BOS Sessions

The Boot Orchestration Service (BOS) creates a session when it is asked to perform an operation on a session template. Sessions provide a way to track the status of many nodes at once as they perform the same operation with the same session template information. When creating a session, both the operation and session template are required parameters.

The v1 version of BOS supports these operations:

  • Boot - Boot a designated collection of nodes.
  • Shutdown - Shutdown a designated collection of nodes.
  • Reboot - Reboot a designated collection of nodes.
  • Configure - Configure a designated collection of booted nodes.

BOS sessions can be used to boot compute nodes with customized image roots.

The Boot Orchestration Agent (BOA) implements each session and sees it through to completion.

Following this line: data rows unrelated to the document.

import Mathlib
import Summits.Ventures.PercRepro2.CoinTreeCore
import Summits.Ventures.PercRepro2.CoinTreeAncestor
import Summits.Ventures.PercRepro2.CoinOrTailKDefs
import Summits.Ventures.PercRepro2.CoinOrTailKSums
import Summits.Ventures.PercRepro2.CoinOrTailKAlg
import Summits.Ventures.PercRepro2.CoinOrTailKCore

/-!
# Three routes into the tail below two markers — an instantiation check (blind cell PercRepro2,
night-2 g10; NIGHT2-DARC.md §41)

A concrete coin system on `Fin 9` (s = 0, m₁ = 1, r₁ = 2, r₂ = 3, m₂ = 4, r₃ = 5, a = 6, w = 7,
t = 8): `s → m₁ → r₁ → a`, `m₁ → r₂ → a`, `s → m₂ → r₃ → a` — THREE entries `r₁, r₂, r₃` of the
tail, two below `m₁` and one below `m₂` — and the head coins `a → t`, `w → t`; eleven coins, all
random.  The core `U = {m₁, r₁, r₂, m₂, r₃}` is an out-tree (`TreeCore`, by `decide`),
`OrTailK` holds by `decide`, and `darc_of_orTailTreeK` gives row 2′DARC at `a → w` for the
markers `m₁, m₂` and every probability vector.  No two-entry theorem applies (three routes).
-/

namespace Summit.Ventures.PercRepro2.Coin

namespace OrTailKExample

open Classical

/-- The eleven coins of the example. -/
def arcsEx : Fin 11 → Finset (Fin 9 × Fin 9)
  | 0 => {(0, 1)}   -- s → m₁
  | 1 => {(1, 2)}   -- m₁ → r₁
  | 2 => {(1, 3)}   -- m₁ → r₂
  | 3 => {(0, 4)}   -- s → m₂
  | 4 => {(4, 5)}   -- m₂ → r₃
  | 5 => {(2, 6)}   -- r₁ → a
  | 6 => {(3, 6)}   -- r₂ → a
  | 7 => {(5, 6)}   -- r₃ → a
  | 8 => {(6, 8)}   -- a → t
  | 9 => {(7, 8)}   -- w → t
  | 10 => {(1, 7)}  -- m₁ → w

/-- The entry coins: `c r₁ = 5`, `c r₂ = 6`, `c r₃ = 7`. -/
def cEx : Fin 9 → Fin 11
  | 2 => 5
  | 3 => 6
  | 5 => 7
  | _ => 0

/-- The tree coins. -/
def tcEx : Fin 9 → Fin 11
  | 1 => 0
  | 2 => 1
  | 3 => 2
  | 4 => 3
  | 5 => 4
  | _ => 0

/-- The parent map. -/
def parEx : Fin 9 → Fin 9
  | 1 => 0
  | 2 => 1
  | 3 => 1
  | 4 => 0
  | 5 => 4
  | _ => 0

/-- The rank. -/
def rkEx : Fin 9 → ℕ
  | 1 => 1
  | 2 => 2
  | 3 => 2
  | 4 => 1
  | 5 => 2
  | _ => 0

/-- Every coin is a single arc, so `SameEnds` holds. -/
lemma sameEnds_ex : SameEnds arcsEx := by
  intro e xy hxy x'y' hx'y'
  fin_cases e <;> simp [arcsEx] at hxy hx'y' <;> subst hxy <;> subst hx'y' <;>
    exact ⟨Or.inl rfl, Or.inr rfl⟩

/-- `{m₁, r₁, r₂, m₂, r₃}` is an out-tree core of `s`. -/
lemma treeCore_ex : TreeCore arcsEx 0 {1, 2, 3, 4, 5} tcEx parEx rkEx where
  tree := by decide
  par_mem := by decide
  rank := by decide
  into_C := by decide
  into_s := by decide
  s_notin := by decide

/-- The core with the tail `a = 6` entered from `r₁, r₂, r₃` is a three-entry OR-tail. -/
lemma orTailK_ex : OrTailK arcsEx 0 {1, 2, 3, 4, 5} {2, 3, 5} cEx 6 where
  ent_sub := by decide
  s_notin := by decide
  a_notin := by decide
  a_ne_s := by decide
  into_U := by decide
  into_s := by decide
  into_a := by decide
  arcs_c := by decide
  c_inj := by decide

/-- **Row 2′DARC at the arc `a → w` for the markers `m₁, m₂` with THREE routes into the tail,
for every probability vector** — no hypothesis beyond `IsProbVec`. -/
theorem darc_orTailK_example {R : Type*} [Field R] [LinearOrder R] [IsStrictOrderedRing R]
    (pr : Fin 11 → R) (hp : IsProbVec pr) :
    DARC pr arcsEx 0 {8} 1 4 6 7 :=
  darc_of_orTailTreeK pr hp sameEnds_ex orTailK_ex treeCore_ex (by decide) (by decide)
    (by
      intro r hr
      fin_cases hr
      · exact Or.inl ⟨1, by decide, by decide⟩
      · exact Or.inl ⟨1, by decide, by decide⟩
      · exact Or.inr ⟨1, by decide, by decide⟩)
    (by decide) (by decide) (by decide) (by decide)

end OrTailKExample

end Summit.Ventures.PercRepro2.Coin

A BOA is a Kubernetes job. It runs once to completion. If there are transient failures, BOA will exit and Kubernetes will reschedule it so that it can re-execute its session.

A session requires two parameters, a session template ID and an operation to perform on that template. The BOS API’s session endpoint can display a list of all of the sessions that have been created, including previous and currently running sessions. The endpoint can also display the details of a given session when the specific session ID is provided as a parameter. Sessions can also be deleted through the API.

BOS supports a RESTful API. This API can be interacted with directly using tools like cURL. It can also be interacted with through the Cray Command Line Interface (CLI). See Manage a BOS Session for more information.

BOA functionality

BOA moves nodes towards the requested state, but if a node fails during any of the immediate steps, it takes note of it. BOA will then provide a command in the output of the BOA log that can be used to retry the action. This behavior impacts all BOS operations.

A good example is a 6,000 node system where 3 nodes fail to power off during a BOS operation. BOA will continue and attempt to re-provision the remaining 5,997 nodes. After the command is finished, it will provide output information about what the administrator needs to do to retry the last 3 nodes that failed.

BOS v1 session limitations

The following limitations currently exist with BOS sessions:

  • No checking is done to prevent the launch of multiple sessions with overlapping lists of nodes. Concurrently running sessions may conflict with each other.
  • The boot ordinal and shutdown ordinal are not honored.
  • The partition parameter is not honored.
  • All nodes proceed at the same pace. BOA will not move on to the next step of the boot process until all components have succeeded or failed the current step.
  • The Configuration Framework Service (CFS) has its own limitations. Refer to the Configuration Management documentation for more information.